There’s another way these jobs can be started, not only just by manual button pushing and cron schedules: they can also be started by hitting a URI via the provided API with an auth token. To expand on the previous example, if say you don’t have a reliable way to check to see if the processing is finished from RunDeck’s point of view, you can probably have some kind of job that’s fired from the workers, which hits the API and tells RunDeck to run a ‘reap workers’ job.

mcollective vs. RunDeck?

A few people have asked me how this compares with mcollective.

I would probably say that they’re actually complimentary with each other - mcollective is incredibly nice, in that it has a bit of a better paradigm for executing commands across a fleet of hosts (pub/sub vs. SSH in a for loop.) You can actually use mcollective as an execution provider in RunDeck, by simply specifying ‘mco’ as the executor in the config file (here’s a great example of this.) RunDeck is nice, in that you can use arbitrary scripts with RunDeck and it’ll happily use them for execution - plus, it has a GUI, which makes it nice if you need to provide a ‘one button actiony thing’ for anyone else to use. RunDeck can also run things ‘out of band’ (relative to mcollective) - for example, provisioning EC2 machines is an ‘out of band’ activity (though you can certainly implement this with mcollective as well, mcollective’s execution distribution model doesn’t seem to ‘fit’ well with actions that are meant to be run on a central machine.)

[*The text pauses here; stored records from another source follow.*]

import Mathlib
import Summits.RiemannHypothesis.RiemannHypothesis.Theorems.HandoffRealZeroCount
import Summits.RiemannHypothesis.RiemannHypothesis.Theorems.HandoffXiZeroCount
import Summits.RiemannHypothesis.RiemannHypothesis.Theorems.HandoffCountThinConverse
import Literature.NumberTheory.LFunctions.RiemannXiProofs
import Literature.NumberTheory.LFunctions.ZetaZerosProofs
import Literature.NumberTheory.DiophantineGeometry.NamedHypothesesProofs
import Literature.Analysis.Complex.FourierPolyaKiKimEngine
import HarnessLib

/-!
# ROUTE R-K «COUNT-AND-THIN»: near-axis convergence PINS the count to `N₀(T)` (RH-free); SC-2 per window ⟺ RH up to `T`

Handoff track (ROUTE 1′), prove-1 gen13; companion of `HandoffCountThinConverse.lean` /
`HandoffCountThinWindow.lean` (idea-3 gen22 ROUTE R-K; HOME/handoff/IDEAS-finite-rank.md v3.3.1
§G22-3). Built imports only.

THE SHARP RH-FREE FORM of «what the count law measures». Assume only that the zeros of `ζ` ON THE
CRITICAL LINE with `0 < Im ρ ≤ T` are simple (stated on the `Ξ` side: real zeros of `Ξ` in `(0, T]`
have analytic order `1`; RH-free, and certified far beyond every census height). Then for any family
of entire, real-on-`ℝ` functions `û_t` with real normalisers `c_t ≠ 0` such that `c_t û_t → Ξ`
locally uniformly on an open `U ⊇ [0, T]`, `T` not an ordinate:

* ★ `encard_realZeros_eq_criticalZeroCount_of_nhds` — eventually
  `#{x ∈ (0, T] : û_t(x) = 0} = N₀(T)` (`criticalZeroCount T`): the count is PINNED to the number of
  critical zeros (lower: sign changes at simple real zeros survive; upper: Rolle).
* ★ `count_iff_riemannHypothesisUpTo_of_nhds` — hence SC-2 at `T` (eventually `# = N(T)`) holds IFF
  `RiemannHypothesisUpTo T` (every zero with `0 < Im ρ ≤ T` on the line): given THIN and simple
  critical zeros, the count law at `T` IS «RH up to height T» — the conjecture SC-2 measures exactly
  the off-line zeros, window by window.
Nothing here is, or suggests, a proof of RH.
-/

set_option linter.dupNamespace false  -- the mandated namespace repeats `RiemannHypothesis`

noncomputable section

open Filter Set Topology Metric Complex
open scoped BigOperators
open Literature.NumberTheory.LFunctions Literature.Analysis.Complex.KiKim
open Literature.NumberTheory.DiophantineGeometry (RiemannHypothesisUpTo riemannHypothesisUpTo_iff_criticalZeroCount_eq)

namespace Summit.RiemannHypothesis.RiemannHypothesis.Theorems

namespace CountThin

open RealZeroCount

/-- ★ **RH-FREE PINNING.** If the real zeros of `Ξ` in `(0, T]` have analytic order one (the critical
zeros of `ζ` up to height `T` are simple), `û_t = F t` are entire and real on `ℝ`, `c_t ≠ 0` real with
`c_t û_t → Ξ` locally uniformly on an open `U ⊇ [0, T]`, and `T` is not an ordinate, then eventually
`#{x ∈ (0, T] : û_t(x) = 0} = N₀(T) = criticalZeroCount T`. -/
theorem encard_realZeros_eq_criticalZeroCount_of_nhds {T : ℝ}
    (hsimple : ∀ z : ℂ, riemannXiUpper z = 0 → z.im = 0 → 0 < z.re → z.re ≤ T →
      analyticOrderNatAt riemannXiUpper z = 1)
    {F : ℝ → ℂ → ℂ} (hdiff : ∀ t, Differentiable ℂ (F t))
    (hreal : ∀ (t : ℝ) (x : ℝ), (F t x).im = 0) {c : ℝ → ℝ} (hc : ∀ t, c t ≠ 0)
    (hTord : ∀ z : ℂ, riemannXiUpper z = 0 → z.re ≠ T)
    {U : Set ℂ} (hUo : IsOpen U) (hseg : ∀ x ∈ Icc (0 : ℝ) T, (x : ℂ) ∈ U)
    (hloc : TendstoLocallyUniformlyOn (fun t z => ((c t : ℝ) : ℂ) * F t z) riemannXiUpper atTop U) :
    ∀ᶠ t : ℝ in atTop,
      {x : ℝ | 0 < x ∧ x ≤ T ∧ F t x = 0}.encard = (criticalZeroCount T : ℕ∞) := by
  classical
  set Φ : ℝ → ℂ → ℂ := fun t z => ((c t : ℝ) : ℂ) * F t z with hΦ
  have hΦd : ∀ t, Differentiable ℂ (Φ t) := fun t => (differentiable_const _).mul (hdiff t)
  set g : ℝ → ℝ := fun x => (riemannXiUpper x).re with hg
  set G : ℝ → ℝ → ℝ := fun t x => (Φ t x).re with hG
  set B := (xiZeros_finite T).toFinset with hB
  set Br := B.filter (fun z => z.im = 0) with hBr
  set Z : Finset ℝ := Br.image Complex.re with hZ
  set k : ℝ → ℕ := fun c => analyticOrderNatAt riemannXiUpper (c : ℂ) with hk
  have hΞreal := im_riemannXiUpper_ofReal_holds
  have hΞd := differentiable_riemannXiUpper'
  have hBrmem : ∀ z ∈ Br, (riemannXiUpper z = 0 ∧ 0 < z.re ∧ z.re ≤ T) ∧ z.im = 0 := fun z hz => by
    obtain ⟨hzB, hz0⟩ := Finset.mem_filter.mp hz
    exact ⟨(Set.Finite.mem_toFinset (xiZeros_finite T)).mp hzB, hz0⟩
  have hBre : ∀ z ∈ Br, ((z.re : ℝ) : ℂ) = z := fun z hz =>
    Complex.ext (by simp) (by simp [(hBrmem z hz).2])
  have hZmem : ∀ c ∈ Z, riemannXiUpper c = 0 ∧ 0 < c ∧ c < T := by
    intro c hc
    obtain ⟨z, hz, rfl⟩ := Finset.mem_image.mp hc
    obtain ⟨⟨hz0, hzpos, hzT⟩, -⟩ := hBrmem z hz
    refine ⟨by rw [hBre z hz]; exact hz0, hzpos, lt_of_le_of_ne hzT (hTord z hz0)⟩
  have hone : ∀ c ∈ Z, k c = 1 := by
    intro c hc
    obtain ⟨hc0, hcpos, hcT⟩ := hZmem c hc
    exact hsimple c hc0 (by simp) (by simpa using hcpos) (by simpa using hcT.le)
  -- `N₀(T) = #Z` (all real zeros up to `T` being simple): the bridge `z ↦ 1/2 + iz`
  have hcardZ : Z.card = criticalZeroCount T := by
    have hcard : Z.card = Br.card := Finset.card_image_of_injOn fun z hz w hw h =>
      Complex.ext h (by rw [(hBrmem z (by simpa using hz)).2, (hBrmem w (by simpa using hw)).2])
    have hfinC : {ρ ∈ zetaZeroBox (1 / 2) T | ρ.re = 1 / 2}.Finite :=
      (zetaZeroBox_finite (1 / 2) T).subset (sep_subset _ _)
    have hN : (criticalZeroCount T : ℤ) = ∑ ρ ∈ hfinC.toFinset, riemannZetaZeroOrder ρ := by
      rw [criticalZeroCount, finsum_mem_eq_finite_toFinset_sum _ hfinC]
      refine Int.toNat_of_nonneg (Finset.sum_nonneg fun ρ hρ => ?_)
      exact riemannZetaZeroOrder_nonneg_of_mem_zetaZeroBox ((Set.Finite.mem_toFinset _).mp hρ).1
    have hsum : ((Br.card : ℕ) : ℤ) = ∑ ρ ∈ hfinC.toFinset, riemannZetaZeroOrder ρ := by
      rw [Finset.card_eq_sum_ones, Nat.cast_sum]
      refine Finset.sum_nbij' (fun z => 1 / 2 + I * z) (fun ρ => -I * (ρ - 1 / 2)) ?_ ?_ ?_ ?_ ?_
      · intro z hz
        obtain ⟨⟨hΞ, h0, hT⟩, hz0⟩ := hBrmem z hz
        obtain ⟨hζ, -, -⟩ := zeta_zero_of_riemannXiUpper_eq_zero hΞ
        have hre : (1 / 2 + I * z).re = 1 / 2 := by rw [re_half_add_I_mul, hz0, sub_zero]
        refine (Set.Finite.mem_toFinset _).mpr ⟨⟨hζ, hre.symm.le, by rw [hre]; norm_num, ?_, ?_⟩, hre⟩
        · rw [im_half_add_I_mul]; exact h0
        · rw [im_half_add_I_mul]; exact hT
      · intro ρ hρ
        obtain ⟨⟨hζ, -, -, him0, himT⟩, hre⟩ := (Set.Finite.mem_toFinset _).mp hρ
        obtain ⟨h0, h1⟩ := re_mem_Ioo_of_riemannZeta_eq_zero_of_im_ne_zero hζ him0.ne'
        refine Finset.mem_filter.mpr ⟨(Set.Finite.mem_toFinset _).mpr ⟨?_, ?_, ?_⟩, ?_⟩
        · have hρ' : (1 / 2 : ℂ) + I * (-I * (ρ - 1 / 2)) = ρ := by
            have : I * I = -1 := Complex.I_mul_I
            linear_combination (-(ρ - 1 / 2)) * this
          rw [riemannXiUpper, hρ']
          exact (riemannXi_eq_zero_iff_holds ρ).mpr ⟨hζ, h0, h1⟩
        · simpa using him0
        · simpa using himT
        · simp [hre]
      · intro z _
        have : I * I = -1 := Complex.I_mul_I
        linear_combination -z * this
      · intro ρ _
        have : I * I = -1 := Complex.I_mul_I
        linear_combination (-(ρ - 1 / 2)) * this
      · intro z hz
        obtain ⟨⟨hΞ, h0', hT'⟩, hz0⟩ := hBrmem z hz
        obtain ⟨-, h0, h1⟩ := zeta_zero_of_riemannXiUpper_eq_zero hΞ
        have h1' : analyticOrderNatAt riemannXiUpper z = 1 := hsimple z hΞ hz0 h0' hT'
        have := analyticOrderNatAt_riemannXiUpper_eq h0 h1
        rw [h1'] at this
        exact_mod_cast this
    have := hsum.trans hN.symm
    rw [hcard]; exact_mod_cast this
  have hsumZ : ∑ c ∈ Z, k c = criticalZeroCount T := by
    rw [← hcardZ, Finset.card_eq_sum_ones]
    exact Finset.sum_congr rfl fun c hc => hone c hc
  -- UPPER COUNT (Rolle)
  have hgzero : ∀ x ∈ Icc (0 : ℝ) T, g x = 0 → x ∈ Z := by
    intro x hx hgx
    have hΞx : riemannXiUpper x = 0 := Complex.ext (by simpa [g] using hgx) (by simpa using hΞreal x)
    have hx0 : 0 < x := by
      rcases hx.1.eq_or_lt with h | h
      · exact absurd (show (x : ℂ).re = 0 by simp [← h]) (re_ne_zero_of_riemannXiUpper_eq_zero hΞx)
      · exact h
    refine Finset.mem_image.mpr ⟨(x : ℂ), Finset.mem_filter.mpr ⟨?_, by simp⟩, by simp⟩
    exact (Set.Finite.mem_toFinset _).mpr ⟨hΞx, by simpa using hx0, by simpa using hx.2⟩
  have hG0 : TendstoUniformlyOn G g atTop (Icc 0 T) := by
    have := tendstoUniformlyOn_re_iteratedDeriv hUo hΦd hloc hseg 0
    simp only [iteratedDeriv_zero] at this
    exact this
  have hupper : ∀ᶠ t : ℝ in atTop, {x | x ∈ Icc (0 : ℝ) T ∧ G t x = 0}.Finite ∧
      {x | x ∈ Icc (0 : ℝ) T ∧ G t x = 0}.ncard ≤ ∑ c ∈ Z, k c := by
    refine eventually_ncard_zeros_le (N := Z.sup k)
      (contDiff_re_ofReal (n := 0) hΞd).continuous
      hgzero ?_ ?_ (fun c hc => Finset.le_sup hc) (Eventually.of_forall fun t => contDiff_re_ofReal (hΦd t))
      hG0 ?_
    · intro c _
      exact ((contDiff_re_ofReal (n := ⊤) hΞd).continuous_iteratedDeriv
        (k c) (by exact_mod_cast le_top)).continuousAt
    · intro c _
      rw [iteratedDeriv_re_ofReal hΞd]
      have him := im_iteratedDeriv_ofReal_eq_zero hΞd hΞreal (k c) c
      exact fun h => iteratedDeriv_analyticOrderNatAt_ne_zero (c : ℂ)
        (Complex.ext (by simpa using h) (by simpa using him))
    · intro c _
      have := tendstoUniformlyOn_re_iteratedDeriv hUo hΦd hloc hseg (k c)
      rw [iteratedDeriv_re_ofReal hΞd]
      refine this.congr (Eventually.of_forall fun t => ?_)
      intro x _
      change (iteratedDeriv (k c) (Φ t) x).re = iteratedDeriv (k c) (fun y : ℝ => (Φ t y).re) x
      rw [iteratedDeriv_re_ofReal (hΦd t)]
  -- LOWER COUNT (sign changes): a common half-width `η` for all zeros
  have hder : ∀ c ∈ Z, HasDerivAt g (deriv riemannXiUpper c).re c ∧ (deriv riemannXiUpper c).re ≠ 0 := by
    intro c hc
    refine ⟨hasDerivAt_re_ofReal (hΞd.differentiableAt), ?_⟩
    have h1 : analyticOrderNatAt riemannXiUpper c = 1 := hone c hc
    have hne := iteratedDeriv_analyticOrderNatAt_ne_zero (c : ℂ)
    rw [h1, iteratedDeriv_one] at hne
    have him : (deriv riemannXiUpper c).im = 0 := by
      simpa [iteratedDeriv_one] using im_iteratedDeriv_ofReal_eq_zero hΞd hΞreal 1 c
    exact fun h => hne (Complex.ext (by simpa using h) (by simpa using him))
  have hη : ∃ η : ℝ, 0 < η ∧ (∀ c ∈ Z, g (c - η) * g (c + η) < 0) ∧ (∀ c ∈ Z, η < c ∧ c + η < T) ∧
      ∀ c ∈ Z, ∀ c' ∈ Z, c ≠ c' → 2 * η < |c - c'| := by
    have e1 : ∀ᶠ η : ℝ in 𝓝[>] 0, ∀ c ∈ Z, g (c - η) * g (c + η) < 0 :=
      (Z.eventually_all).mpr fun c hc =>
        eventually_sign_change_of_hasDerivAt (hder c hc).1 (by
          have := (hZmem c hc).1
          simp [g, this]) (hder c hc).2
    have e2 : ∀ᶠ η : ℝ in 𝓝[>] 0, ∀ c ∈ Z, η < c ∧ c + η < T :=
      (Z.eventually_all).mpr fun c hc => by
        have h1 : ∀ᶠ η : ℝ in 𝓝 0, η < c := eventually_lt_nhds (hZmem c hc).2.1
        have h2 : ∀ᶠ η : ℝ in 𝓝 0, η < T - c := eventually_lt_nhds (by linarith [(hZmem c hc).2.2])
        filter_upwards [nhdsWithin_le_nhds h1, nhdsWithin_le_nhds h2] with η a b
        exact ⟨a, by linarith⟩
    have e3 : ∀ᶠ η : ℝ in 𝓝[>] 0, ∀ c ∈ Z, ∀ c' ∈ Z, c ≠ c' → 2 * η < |c - c'| :=
      (Z.eventually_all).mpr fun c _ => (Z.eventually_all).mpr fun c' _ => by
        by_cases hcc : c = c'
        · exact Eventually.of_forall fun _ h => absurd hcc h
        · have hev : ∀ᶠ η : ℝ in 𝓝 0, 2 * η < |c - c'| := by
            have hpos : 0 < |c - c'| := abs_pos.mpr (sub_ne_zero.mpr hcc)
            have hcont : Tendsto (fun η : ℝ => 2 * η) (𝓝 0) (𝓝 (2 * 0)) :=
              (continuous_const.mul continuous_id).tendsto (0 : ℝ)
            rw [mul_zero] at hcont
            exact hcont.eventually (eventually_lt_nhds hpos)
          have hev' : ∀ᶠ η : ℝ in 𝓝[>] 0, 2 * η < |c - c'| := nhdsWithin_le_nhds hev
          exact hev'.mono fun _ h _ => h
    obtain ⟨η, ⟨h1, h2, h3⟩, hη0⟩ :=
      ((e1.and (e2.and e3)).and self_mem_nhdsWithin).exists
    exact ⟨η, hη0, h1, h2, h3⟩
  obtain ⟨η, hη0, hsign, hloc', hsep⟩ := hη
  have hlower : ∀ᶠ t : ℝ in atTop, ∀ c ∈ Z, ∃ x ∈ Ioo (c - η) (c + η), G t x = 0 := by
    refine (Z.eventually_all).mpr fun c hc => ?_
    refine eventually_exists_zero_of_sign_change hη0 ?_ (hsign c hc)
      (Eventually.of_forall fun t => (contDiff_re_ofReal (n := 0) (hΦd t)).continuous) hG0
    intro x hx
    exact ⟨by linarith [hx.1, (hloc' c hc).1], by linarith [hx.2, (hloc' c hc).2]⟩
  -- COMBINE
  filter_upwards [hupper, hlower] with t ⟨hfin, hle⟩ hlow
  choose! x hxI hx0 using hlow
  set A : Set ℝ := {x : ℝ | 0 < x ∧ x ≤ T ∧ F t x = 0} with hA
  have hGF : ∀ y : ℝ, G t y = 0 → F t y = 0 := by
    intro y hy
    have h1 : (Φ t y).re = 0 := hy
    have h2 : c t * (F t y).re = 0 := by
      have : (Φ t y).re = c t * (F t y).re := by
        show ((((c t : ℝ) : ℂ)) * F t y).re = _
        rw [Complex.re_ofReal_mul]
      rw [← this]; exact h1
    have h3 : (F t y).re = 0 := by
      rcases mul_eq_zero.mp h2 with h | h
      · exact absurd h (hc t)
      · exact h
    exact Complex.ext (by simpa using h3) (by simpa using hreal t y)
  have hsub : A ⊆ {x | x ∈ Icc (0 : ℝ) T ∧ G t x = 0} := by
    rintro y ⟨hy0, hyT, hFy⟩
    exact ⟨⟨hy0.le, hyT⟩, by simp [G, Φ, hFy]⟩
  have hup : A.encard ≤ (criticalZeroCount T : ℕ∞) := by
    have hle' : {x | x ∈ Icc (0 : ℝ) T ∧ G t x = 0}.ncard ≤ criticalZeroCount T := hsumZ ▸ hle
    refine (Set.encard_le_encard hsub).trans ?_
    rw [← hfin.cast_ncard_eq]
    exact_mod_cast hle'
  have hinj : Set.InjOn x (Z : Set ℝ) := by
    intro c hc c' hc' hxx
    by_contra hne
    have h1 := hxI c hc
    have h2 := hxI c' hc'
    rw [hxx] at h1
    have : |c - c'| < 2 * η := by
      rw [abs_lt]; constructor <;> linarith [h1.1, h1.2, h2.1, h2.2]
    linarith [hsep c hc c' hc' hne]
  have himage : x '' (Z : Set ℝ) ⊆ A := by
    rintro _ ⟨c, hc, rfl⟩
    have hc' : c ∈ Z := hc
    exact ⟨by linarith [(hxI c hc').1, (hloc' c hc').1], by linarith [(hxI c hc').2, (hloc' c hc').2],
      hGF _ (hx0 c hc')⟩
  have hlow : (criticalZeroCount T : ℕ∞) ≤ A.encard := by
    rw [← hcardZ, ← Set.encard_coe_eq_coe_finsetCard, ← hinj.encard_image]
    exact Set.encard_le_encard himage
  exact le_antisymm hup hlow

/-- ★ **Per window, SC-2 ⟺ RH up to `T`.** Under the hypotheses of
`encard_realZeros_eq_criticalZeroCount_of_nhds` (simple critical zeros up to `T`, near-axis
convergence, `T` not an ordinate): SC-2 at `T` — eventually `#{x ∈ (0, T] : û_t(x) = 0} = N(T)` —
holds if and only if `RiemannHypothesisUpTo T` (every zero of `ζ` with `0 < Im ρ ≤ T` lies on the
critical line). Given THIN, the count law at a window IS numerical RH at that window. -/
theorem count_iff_riemannHypothesisUpTo_of_nhds {T : ℝ}
    (hsimple : ∀ z : ℂ, riemannXiUpper z = 0 → z.im = 0 → 0 < z.re → z.re ≤ T →
      analyticOrderNatAt riemannXiUpper z = 1)
    {F : ℝ → ℂ → ℂ} (hdiff : ∀ t, Differentiable ℂ (F t))
    (hreal : ∀ (t : ℝ) (x : ℝ), (F t x).im = 0) {c : ℝ → ℝ} (hc : ∀ t, c t ≠ 0)
    (hTord : ∀ z : ℂ, riemannXiUpper z = 0 → z.re ≠ T)
    {U : Set ℂ} (hUo : IsOpen U) (hseg : ∀ x ∈ Icc (0 : ℝ) T, (x : ℂ) ∈ U)
    (hloc : TendstoLocallyUniformlyOn (fun t z => ((c t : ℝ) : ℂ) * F t z) riemannXiUpper atTop U) :
    (∀ᶠ t : ℝ in atTop, {x : ℝ | 0 < x ∧ x ≤ T ∧ F t x = 0}.encard = (zetaZeroCount T : ℕ∞)) ↔
      RiemannHypothesisUpTo T := by
  have hpin := encard_realZeros_eq_criticalZeroCount_of_nhds hsimple hdiff hreal hc hTord hUo hseg hloc
  rw [riemannHypothesisUpTo_iff_criticalZeroCount_eq]
  constructor
  · intro h
    obtain ⟨t, h1, h2⟩ := (hpin.and h).exists
    have : (criticalZeroCount T : ℕ∞) = (zetaZeroCount T : ℕ∞) := h1.symm.trans h2
    exact_mod_cast this
  · intro h
    filter_upwards [hpin] with t ht
    rw [ht]; exact_mod_cast h

/-! Axiom census (expected `propext`, `Classical.choice`, `Quot.sound`). -/
#print axioms count_iff_riemannHypothesisUpTo_of_nhds

end CountThin

end Summit.RiemannHypothesis.RiemannHypothesis.Theorems

end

But again, you can tie mcollective with RunDeck, and they’ll both be happy together. I can see right away that the default SSH executor will likely be a pain in the ass once you get to about 100+ machines or so.

Conclusion

RunDeck is pretty damn nice. We’ve been putting it through its paces in our staging environment, and it’s held up very nicely with a wide variety of tasks that we’ve thrown at it. The only worries I have are the following:

  1. Default SSH command executor will likely start sucking after getting to about 100+ machines.
  2. Since it can execute whatever you throw at it, it’s possible that you might end up with yet another garbled mess of shell and Perl scripts. This is probably better solved with team discipline, however.
  3. There doesn’t seem to be a clear way to automate configuration changes for RunDeck - thus, be sure to keep good backups for now (though, this is probably because of my own ignorance - the API is pretty full featured, and I believe you can add new jobs via the API, but it would’ve been awesome to be able to just edit job definitions in a predictable location on the disk.)

Despite these worries, I highly recommend RunDeck - it’s helped us quite a bit so far, it’s quick to get setup, and quick to start coding against for fleet wide adhoc control.